Мне, однако, все это пошло на пользу. Объясню — почему. Иррумино прилетал теперь только утром — зной мог повредить этому хрупкому созданию — и старался развлечь меня всевозможными играми.
А мне, как я уже говорил, все опостылело, и в первое время я, сам того не желая, утратил все познания о мире, лишился всех своих способностей.
Прочие же растения, по правде говоря, ничему не научились в то лето и даже не подозревали, что тут можно было чему-то научиться.
Иррумино приносил мне последние новости.
— Жара не спадает и в других долинах. Даже в горах.
Я притворился, будто мне интересно.
— Кто тебе сказал?
Друг мой стал рассказывать о каких-то своих расчетах, о более жарких и менее жарких слоях воздуха, сквозь которые он пролетал, но говорил все это для пущей важности, на самом деле ему страшно было летать под палящим солнцем.
Я глядел на него искоса и видел в нем лишь возможную ипостась меня самого, беседующую со мною же; даже преломляемые им лучи были какие-то бледные, слабые.
Однажды он сознался, что все эти новости узнал от первых птиц, недавно появившихся на Сицилии.
Я говорил «Да, да», чтобы сделать ему приятное.
Объясню вам, в чем было дело. По ночам, когда кусты, травы и даже лягушки были скованы долгим, глубоким сном, я думал свою думу. Я хотел доказать себе, что все живущее должно погибнуть, и не просто затем, чтобы погибнуть, но повинуясь закону превращений. Как я мог сказать такое моему другу, умевшему только жужжать да перелетать с цветка на цветок?
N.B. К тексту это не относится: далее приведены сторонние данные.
import Summits.NavierStokesRegularity.NavierStokesRegularity.Theorems.GaldiLiouvilleGateCylinderBudgetsDefs
import Summits.NavierStokesRegularity.NavierStokesRegularity.Theorems.GaldiLiouvilleGateAllAxesBudgetCore
import Summits.NavierStokesRegularity.NavierStokesRegularity.Theorems.GaldiLiouvilleGateAllAxesLimitTools
import Summits.NavierStokesRegularity.NavierStokesRegularity.Theorems.GaldiLiouvilleGateAllAxesCylZones
import HarnessLib

/-!
# GaldiLiouvilleGateAllAxesCylinderBookkeeping — O1c′ `CylinderBookkeepingSplit` BY NAME (line «allaxes», ⟨0895⟩)

The ONE-STROKE bookkeeping: from the fixed-cut-off inequality `core_axialEnergy_bound`
(`Theorems/GaldiLiouvilleGateAllAxesBudgetCore.lean`) remove the cut-offs in the order `Z → ∞`
(monotone convergence on the left; the `z`-collar error vanishes by (i) of `PressureCylinderDecay`),
`T → ∞` (the hoop tail `∫_{T<r≤2T}(u_θ/r)²` of a finite `swirlTail U t` vanishes; the pressure window
`T⁻²∫_{T<r≤2T}(c−P)` vanishes by (ii) and the two-window lemma), `ε → 0` (the transition annulus
`∫_{t<r≤t+ε}(c−P)` vanishes by (i); `(t+ε)² → t²`).  The sign `c − P ≥ 0` and the identification of the
two pressure limits come from `HeadMaximumPrinciple`.  Result: `cylinderBookkeepingSplit_holds :
CylinderBookkeepingSplit` against the DEFS OF RECORD (`Theorems/GaldiLiouvilleGateCylinderBudgetsDefs.lean`).
No ⟨0895⟩/⟨0896⟩ claim and no NS-regularity statement is proved here. [folklore]
-/

noncomputable section

open MeasureTheory Set Filter Topology
open scoped ENNReal
open Literature.Analysis.FluidPDE

namespace Summit.NavierStokesRegularity.NavierStokesRegularity.Theorems.GaldiLiouville.AllAxesBudget

/-! ## The assembly -/

/-- O1c′ BY NAME: `PressureCylinderDecay → HeadMaximumPrinciple → CylinderBudget` for general smooth
D-solutions (no symmetry) — the three cut-off removals applied to `core_axialEnergy_bound`. [folklore] -/
theorem cylinderBookkeepingSplit_holds : CylinderBookkeepingSplit := by
  intro hPCD hHMP ν hν U P hD t ht
  have hD' := hD
  obtain ⟨hprof, hU, hP, -, -⟩ := hD'
  obtain ⟨c, hPc, hQ⟩ := hHMP ν hν U P hD
  obtain ⟨c', hPc', hfin, hwin⟩ := hPCD ν hν U P hD
  have hcc : c' = c := tendsto_nhds_unique hPc' hPc
  subst hcc
  -- signs from the head principle
  have hcP : ∀ x, 0 ≤ c' - P x := fun x => by
    have h1 := hQ x
    have h2 : 0 ≤ ‖U x‖ ^ 2 / 2 := by positivity
    linarith
  have habs : ∀ x, |P x - c'| = c' - P x := fun x => by
    rw [abs_sub_comm]; exact abs_of_nonneg (hcP x)
  simp only [habs] at hfin hwin
  -- the goal in the coordinates `s = x₀² + x₁²`
  unfold axialEnergyIn swirlTail
  rw [setOf_cylRadius_le_eq ht.le, setOf_lt_cylRadius_eq ht.le]
  simp only [axialVelocity]
  by_cases htop : (∫⁻ x in {x : EuclideanSpace ℝ (Fin 3) | t ^ 2 < x 0 ^ 2 + x 1 ^ 2}, swirlRateSq U x) = ⊤
  · rw [htop, ENNReal.mul_top (ENNReal.ofReal_pos.2 (by positivity)).ne']
    exact le_top
  obtain ⟨K, hK0, hcore⟩ := core_axialEnergy_bound
  have hcoreU := hcore ν hν U P hprof hU hP c' hQ
  clear hcore
  simp only [ofReal_swirl_sq_div_eq_swirlRateSq] at hcoreU
  -- ### Step A: `Z → ∞` at fixed `ε, T`
  have hA : ∀ ε T : ℝ, 0 < ε → ε ≤ t → 2 * (t + ε) ≤ T →
      (∫⁻ x in {x : EuclideanSpace ℝ (Fin 3) | x 0 ^ 2 + x 1 ^ 2 ≤ t ^ 2}, ENNReal.ofReal (U x 2 ^ 2)) ≤
        ENNReal.ofReal K *
            (∫⁻ x in {x : EuclideanSpace ℝ (Fin 3) | t ^ 2 < x 0 ^ 2 + x 1 ^ 2 ∧
                x 0 ^ 2 + x 1 ^ 2 ≤ (t + ε) ^ 2}, ENNReal.ofReal (c' - P x)) +
          ENNReal.ofReal ((t + ε) ^ 2) *
            (∫⁻ x in {x : EuclideanSpace ℝ (Fin 3) | t ^ 2 < x 0 ^ 2 + x 1 ^ 2}, swirlRateSq U x) +
          ENNReal.ofReal (K * (t + ε) ^ 2) *
            (∫⁻ x in {x : EuclideanSpace ℝ (Fin 3) | T ^ 2 < x 0 ^ 2 + x 1 ^ 2 ∧
                x 0 ^ 2 + x 1 ^ 2 ≤ 4 * T ^ 2}, swirlRateSq U x) +
          ENNReal.ofReal (K * (t + ε) ^ 2 / T ^ 2) *
            (∫⁻ x in {x : EuclideanSpace ℝ (Fin 3) | T ^ 2 < x 0 ^ 2 + x 1 ^ 2 ∧
                x 0 ^ 2 + x 1 ^ 2 ≤ 4 * T ^ 2}, ENNReal.ofReal (c' - P x)) := by
    intro ε T hε hεt hT
    have hT0 : 0 < T := by linarith
    -- monotone convergence on the left
    have hSmono : Monotone (fun n : ℕ =>
        {x : EuclideanSpace ℝ (Fin 3) | x 0 ^ 2 + x 1 ^ 2 ≤ t ^ 2 ∧ |x 2| ≤ (n : ℝ)}) := by
      intro n m hnm x hx
      simp only [mem_setOf_eq] at hx ⊢
      exact ⟨hx.1, hx.2.trans (Nat.cast_le.mpr hnm)⟩
    have hSU : (⋃ n : ℕ, {x : EuclideanSpace ℝ (Fin 3) | x 0 ^ 2 + x 1 ^ 2 ≤ t ^ 2 ∧ |x 2| ≤ (n : ℝ)}) =
        {x : EuclideanSpace ℝ (Fin 3) | x 0 ^ 2 + x 1 ^ 2 ≤ t ^ 2} := by
      ext x
      simp only [mem_iUnion, mem_setOf_eq]
      constructor
      · rintro ⟨n, h, -⟩; exact h
      · intro h; obtain ⟨n, hn⟩ := exists_nat_ge |x 2|; exact ⟨n, h, hn⟩
    have hLHS : Tendsto (fun n : ℕ => ∫⁻ x in {x : EuclideanSpace ℝ (Fin 3) | x 0 ^ 2 + x 1 ^ 2 ≤ t ^ 2 ∧
        |x 2| ≤ (n : ℝ)}, ENNReal.ofReal (U x 2 ^ 2)) atTop
        (𝓝 (∫⁻ x in {x : EuclideanSpace ℝ (Fin 3) | x 0 ^ 2 + x 1 ^ 2 ≤ t ^ 2}, ENNReal.ofReal (U x 2 ^ 2))) := by
      rw [← hSU]; exact tendsto_setLIntegral_monotone hSmono
    -- the `z`-collar error vanishes
    have hEcol : Tendsto (fun n : ℕ => ∫⁻ x in {x : EuclideanSpace ℝ (Fin 3) | x 0 ^ 2 + x 1 ^ 2 ≤ 4 * T ^ 2 ∧
        (n : ℝ) ≤ |x 2|}, ENNReal.ofReal (c' - P x)) atTop (𝓝 0) := by
      have hAfin : (∫⁻ x in {x : EuclideanSpace ℝ (Fin 3) | x 0 ^ 2 + x 1 ^ 2 ≤ 4 * T ^ 2},
          ENNReal.ofReal (c' - P x)) ≠ ⊤ :=
        ne_top_of_le_ne_top (hfin (2 * T + 1)).ne
          (lintegral_mono_set (setOf_sq_le_subset_cylRadius_lt hT0.le))
      have h := tendsto_setLIntegral_inter_antitone (μ := volume) hAfin
        (B := fun n : ℕ => {x : EuclideanSpace ℝ (Fin 3) | (n : ℝ) ≤ |x 2|})
        (fun n m hnm x hx => by
          simp only [mem_setOf_eq] at hx ⊢
          exact le_trans (Nat.cast_le.mpr hnm) hx)
        (fun n => (measurableSet_sZone (n : ℝ) 0).2.2.2.1)
        (fun x => by
          obtain ⟨n, hn⟩ := exists_nat_gt |x 2|
          exact ⟨n, fun h => (not_le.2 hn) h⟩)
      exact h
    have hRHS := (tendsto_const_nhds (x := ENNReal.ofReal K *
            (∫⁻ x in {x : EuclideanSpace ℝ (Fin 3) | t ^ 2 < x 0 ^ 2 + x 1 ^ 2 ∧
                x 0 ^ 2 + x 1 ^ 2 ≤ (t + ε) ^ 2}, ENNReal.ofReal (c' - P x)) +
          ENNReal.ofReal ((t + ε) ^ 2) *
            (∫⁻ x in {x : EuclideanSpace ℝ (Fin 3) | t ^ 2 < x 0 ^ 2 + x 1 ^ 2}, swirlRateSq U x) +
          ENNReal.ofReal (K * (t + ε) ^ 2) *
            (∫⁻ x in {x : EuclideanSpace ℝ (Fin 3) | T ^ 2 < x 0 ^ 2 + x 1 ^ 2 ∧
                x 0 ^ 2 + x 1 ^ 2 ≤ 4 * T ^ 2}, swirlRateSq U x) +
          ENNReal.ofReal (K * (t + ε) ^ 2 / T ^ 2) *
            (∫⁻ x in {x : EuclideanSpace ℝ (Fin 3) | T ^ 2 < x 0 ^ 2 + x 1 ^ 2 ∧
                x 0 ^ 2 + x 1 ^ 2 ≤ 4 * T ^ 2}, ENNReal.ofReal (c' - P x))) (f := (atTop : Filter ℕ))).add
      (ENNReal.Tendsto.const_mul hEcol (Or.inr (ENNReal.ofReal_ne_top (r := K * (T ^ 2 + T)))))
    rw [mul_zero, add_zero] at hRHS
    refine le_of_tendsto_of_tendsto hLHS hRHS (Eventually.of_forall fun n => ?_)
    beta_reduce
    have h := hcoreU t ε T n hε hεt hT (Nat.cast_nonneg n)
    have hI₂ : (∫⁻ x in {x : EuclideanSpace ℝ (Fin 3) | (t + ε) ^ 2 < x 0 ^ 2 + x 1 ^ 2 ∧
        x 0 ^ 2 + x 1 ^ 2 ≤ T ^ 2}, swirlRateSq U x) ≤
        ∫⁻ x in {x : EuclideanSpace ℝ (Fin 3) | t ^ 2 < x 0 ^ 2 + x 1 ^ 2}, swirlRateSq U x := by
      refine lintegral_mono_set fun x hx => ?_
      simp only [mem_setOf_eq] at hx ⊢
      nlinarith [hx.1]
    exact h.trans (by gcongr)
  -- ### Step B: `T → ∞` at fixed `ε`
  have hB : ∀ ε : ℝ, 0 < ε → ε ≤ t →
      (∫⁻ x in {x : EuclideanSpace ℝ (Fin 3) | x 0 ^ 2 + x 1 ^ 2 ≤ t ^ 2}, ENNReal.ofReal (U x 2 ^ 2)) ≤
        ENNReal.ofReal K *
            (∫⁻ x in {x : EuclideanSpace ℝ (Fin 3) | t ^ 2 < x 0 ^ 2 + x 1 ^ 2 ∧
                x 0 ^ 2 + x 1 ^ 2 ≤ (t + ε) ^ 2}, ENNReal.ofReal (c' - P x)) +
          ENNReal.ofReal ((t + ε) ^ 2) *
            (∫⁻ x in {x : EuclideanSpace ℝ (Fin 3) | t ^ 2 < x 0 ^ 2 + x 1 ^ 2}, swirlRateSq U x) := by
    intro ε hε hεt
    -- the hoop tail beyond `T` vanishes
    have h3 : Tendsto (fun n : ℕ => ∫⁻ x in {x : EuclideanSpace ℝ (Fin 3) | ((n : ℕ) : ℝ) ^ 2 < x 0 ^ 2 + x 1 ^ 2 ∧
        x 0 ^ 2 + x 1 ^ 2 ≤ 4 * ((n : ℕ) : ℝ) ^ 2}, swirlRateSq U x) atTop (𝓝 0) := by
      have h := tendsto_setLIntegral_inter_antitone (μ := volume) (f := fun x => swirlRateSq U x) htop
        (B := fun n : ℕ => {x : EuclideanSpace ℝ (Fin 3) | (n : ℝ) ^ 2 < x 0 ^ 2 + x 1 ^ 2})
        (fun n m hnm x hx => by
          simp only [mem_setOf_eq] at hx ⊢
          have : (n : ℝ) ^ 2 ≤ (m : ℝ) ^ 2 :=
            pow_le_pow_left₀ n.cast_nonneg (Nat.cast_le.mpr hnm) 2
          exact lt_of_le_of_lt this hx)
        (fun n => (measurableSet_sZone ((n : ℝ) ^ 2) 0).2.2.1)
        (fun x => by
          obtain ⟨n, hn⟩ := exists_nat_ge (x 0 ^ 2 + x 1 ^ 2 + 1)
          refine ⟨n, fun h => ?_⟩
          simp only [mem_setOf_eq] at h
          have hs0 : 0 ≤ x 0 ^ 2 + x 1 ^ 2 := by positivity
          have hn1 : (1 : ℝ) ≤ n := by linarith
          nlinarith [mul_nonneg (by linarith : (0 : ℝ) ≤ (n : ℝ)) (by linarith : (0 : ℝ) ≤ (n : ℝ) - 1)])
      refine tendsto_of_tendsto_of_tendsto_of_le_of_le' tendsto_const_nhds h
        (Eventually.of_forall fun n => bot_le) ?_
      filter_upwards [eventually_ge_atTop ⌈t⌉₊] with n hn
      have htn : t ≤ (n : ℝ) := (Nat.le_ceil t).trans (by exact_mod_cast hn)
      refine lintegral_mono_set fun x hx => ?_
      simp only [mem_setOf_eq, mem_inter_iff] at hx ⊢
      exact ⟨by nlinarith [hx.1], hx.1⟩
    -- the pressure window vanishes by (ii)
    have h4R : Tendsto (fun R : ℝ => ENNReal.ofReal (K * (t + ε) ^ 2 / R ^ 2) *
        ∫⁻ x in {x : EuclideanSpace ℝ (Fin 3) | R ^ 2 < x 0 ^ 2 + x 1 ^ 2 ∧ x 0 ^ 2 + x 1 ^ 2 ≤ 4 * R ^ 2},
          ENNReal.ofReal (c' - P x)) atTop (𝓝 0) := by
      refine tendsto_closedWindow_of_openWindow (by positivity) (hwin.congr' ?_)
      filter_upwards [eventually_ge_atTop (0 : ℝ)] with R hR
      rw [setOf_window_eq hR]
    have h4 := h4R.comp tendsto_natCast_atTop_atTop
    have hRHS := ((tendsto_const_nhds (x := ENNReal.ofReal K *
            (∫⁻ x in {x : EuclideanSpace ℝ (Fin 3) | t ^ 2 < x 0 ^ 2 + x 1 ^ 2 ∧
                x 0 ^ 2 + x 1 ^ 2 ≤ (t + ε) ^ 2}, ENNReal.ofReal (c' - P x)) +
          ENNReal.ofReal ((t + ε) ^ 2) *
            (∫⁻ x in {x : EuclideanSpace ℝ (Fin 3) | t ^ 2 < x 0 ^ 2 + x 1 ^ 2}, swirlRateSq U x))
          (f := (atTop : Filter ℕ))).add
      (ENNReal.Tendsto.const_mul h3 (Or.inr (ENNReal.ofReal_ne_top (r := K * (t + ε) ^ 2))))).add h4
    rw [mul_zero, add_zero, add_zero] at hRHS
    refine ge_of_tendsto hRHS ?_
    filter_upwards [eventually_ge_atTop ⌈2 * (t + ε)⌉₊] with n hn
    have hTn : 2 * (t + ε) ≤ (n : ℝ) := (Nat.le_ceil _).trans (by exact_mod_cast hn)
    exact hA ε n hε hεt hTn
  -- ### Step C: `ε → 0` along `ε_n = t/(n+1)`
  have hεn : ∀ n : ℕ, 0 < t / ((n : ℝ) + 1) ∧ t / ((n : ℝ) + 1) ≤ t := fun n =>
    ⟨by positivity, div_le_self ht.le (by linarith [n.cast_nonneg (α := ℝ)])⟩
  have h1 : Tendsto (fun n : ℕ => ∫⁻ x in {x : EuclideanSpace ℝ (Fin 3) | t ^ 2 < x 0 ^ 2 + x 1 ^ 2 ∧
      x 0 ^ 2 + x 1 ^ 2 ≤ (t + t / ((n : ℝ) + 1)) ^ 2}, ENNReal.ofReal (c' - P x)) atTop (𝓝 0) := by
    have hAfin : (∫⁻ x in {x : EuclideanSpace ℝ (Fin 3) | x 0 ^ 2 + x 1 ^ 2 < (2 * t + 1) ^ 2},
        ENNReal.ofReal (c' - P x)) ≠ ⊤ := by
      rw [← setOf_cylRadius_lt_eq (by positivity)]; exact (hfin _).ne
    have h := tendsto_setLIntegral_inter_antitone (μ := volume) hAfin
      (B := fun n : ℕ => {x : EuclideanSpace ℝ (Fin 3) | t ^ 2 < x 0 ^ 2 + x 1 ^ 2 ∧
        x 0 ^ 2 + x 1 ^ 2 ≤ (t + t / ((n : ℝ) + 1)) ^ 2})
      (fun n m hnm x hx => by
        simp only [mem_setOf_eq] at hx ⊢
        refine ⟨hx.1, hx.2.trans ?_⟩
        have hmn : t / ((m : ℝ) + 1) ≤ t / ((n : ℝ) + 1) :=
          div_le_div_of_nonneg_left ht.le (by positivity) (by simpa using hnm)
        have h0 : 0 ≤ t + t / ((m : ℝ) + 1) := by positivity
        nlinarith)
      (fun n => (measurableSet_sZone (t ^ 2) ((t + t / ((n : ℝ) + 1)) ^ 2)).1)
      (fun x => by
        by_cases hs : x 0 ^ 2 + x 1 ^ 2 ≤ t ^ 2
        · exact ⟨0, fun h => absurd h.1 (not_lt.2 hs)⟩
        · push Not at hs
          obtain ⟨n, hn⟩ := exists_nat_gt (3 * t ^ 2 / (x 0 ^ 2 + x 1 ^ 2 - t ^ 2))
          refine ⟨n, fun h => ?_⟩
          simp only [mem_setOf_eq] at h
          have hδ := hεn n
          have hpos : 0 < x 0 ^ 2 + x 1 ^ 2 - t ^ 2 := sub_pos.2 hs
          have hkey : 3 * t ^ 2 < (x 0 ^ 2 + x 1 ^ 2 - t ^ 2) * ((n : ℝ) + 1) := by
            have := (div_lt_iff₀ hpos).1 hn
            nlinarith
          have hexp : (t + t / ((n : ℝ) + 1)) ^ 2 ≤ t ^ 2 + 3 * t * (t / ((n : ℝ) + 1)) := by
            nlinarith [hδ.1, hδ.2]
          have h3t : 3 * t * (t / ((n : ℝ) + 1)) * ((n : ℝ) + 1) = 3 * t ^ 2 := by
            field_simp
          nlinarith [h.2, mul_le_mul_of_nonneg_right (h.2.trans hexp) (by positivity : (0:ℝ) ≤ (n:ℝ) + 1)])
    refine h.congr' (Eventually.of_forall fun n => ?_)
    show (∫⁻ x in _ ∩ _, ENNReal.ofReal (c' - P x)) = _
    rw [inter_eq_right.2]
    intro x hx
    simp only [mem_setOf_eq] at hx ⊢
    nlinarith [hx.2, (hεn n).1, (hεn n).2]
  have h2 : Tendsto (fun n : ℕ => ENNReal.ofReal ((t + t / ((n : ℝ) + 1)) ^ 2)) atTop
      (𝓝 (ENNReal.ofReal (t ^ 2))) := by
    refine ENNReal.tendsto_ofReal ?_
    have h0 : Tendsto (fun n : ℕ => t / ((n : ℝ) + 1)) atTop (𝓝 0) := by
      have h := (tendsto_one_div_add_atTop_nhds_zero_nat).const_mul t
      rw [mul_zero] at h
      exact h.congr fun n => by ring
    have h := ((tendsto_const_nhds (x := t)).add h0).pow 2
    rw [add_zero] at h
    exact h
  have hRHS := (ENNReal.Tendsto.const_mul h1 (Or.inr (ENNReal.ofReal_ne_top (r := K)))).add
    (ENNReal.Tendsto.mul_const h2 (Or.inr htop))
  rw [mul_zero, zero_add] at hRHS
  exact ge_of_tendsto hRHS (Eventually.of_forall fun n => hB _ (hεn n).1 (hεn n).2)

end Summit.NavierStokesRegularity.NavierStokesRegularity.Theorems.GaldiLiouville.AllAxesBudget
И потому мне смешно было его упорное желание ставить преходящее выше истинного, к которому стремился я сам.
Я решил тихо уничтожить себя самого и не слушать, что скажут соседи, быть может удрученные моим состоянием.
— Это ни к чему, — бормотал я.
Я вздумал расстаться с моим тогдашним бытием и обрести иную природу.
— Это будет нетрудно, — подбадривал я себя.
Я не мог поверить, что для меня все будущее сведется к бликам света, к роению активированных частиц и к неудавшейся беседе с колючими кустарниками, пчелами, потоком, скалами и завихрениями ветра.
— Добьюсь своего, — говорил я себе.
Первой моей задачей было свернуть листья поплотнее, чтобы воздух меньше овевал их и они не могли бы расти; так мне удалось наполовину уменьшить ту мою часть, что была простерта наружу. Это оказалось нелегко, к тому же я не мог проверить, какую форму принял. Долгие часы ушли на то, чтобы с помощью хитрейших уловок тайно подстроить ловушку самому себе.
А однажды, когда все застыло в неподвижности, когда на горе Минео нарастал зной и разгорался непомерный свет, клонивший долу оливы и опунции, я решил не вбирать больше влагу из земли, где родился, тут, на самом краю оврага.
— Будь стоек, — шептал я себе.
Дело было трудное, ведь следовало вытащить корни, облепленные землей; однако я добился и этого — медленно, с невероятным усилием растаптывая собственную душу.
Делал я это так: когда влажный отросток корня хотел напоить меня, я перекрывал доступ влаге, выворачивая корень в сторону, противоположную этому маленькому водоносному сосуду. Конечно, то была мука, смертельный недуг, порой я падал духом, полагая, что действия мои не дадут желаемого результата. Крохотные каналы, по которым двигались соки, сужались, а потом их заполняло студенистое вещество. Я притаился, напрягая все силы, все меньше и меньше внимания обращая на происходящее вовне и на обширнейшие участки зелени, растерзанные солнцем.
Полагаю, что зной слабел и убывал изо дня в день, а может быть, мне это только казалось, ибо я начал освобождаться от докучной обузы плоти. Во всяком случае, я с каждой минутой все больше и больше терял упругость. Очевидно, я выбрал правильный путь.
Иррумино теперь почти не расставался со мной, все время вился поблизости, охваченный беспокойством; особенно его тревожило то, что на обоих склонах долины облик других растений не изменился.
— Сенапо, что с тобой случилось? — спрашивал он.
И удалялся, навещая другие цветы и прося их о помощи, но у каждого были свои нелегкие заботы, и никто не мог дать дельный совет, говорили только:
— Скоро появится вода с небес!
Я замечал, что между мною и почвой образовалось равновесие противодействующих сил, но продолжал отчаянно бороться, стремясь завершить мутацию.
Иррумино невольно помог мне.
Однажды, летая вокруг, он вонзил жало в мой стебель. Эта часть стебля скоро высохла.
Вот и хорошо, подумал я, несмотря на сильную боль.
И сказал:
— Иррумино, поищи воды и принеси мне. Может быть, спасешь меня.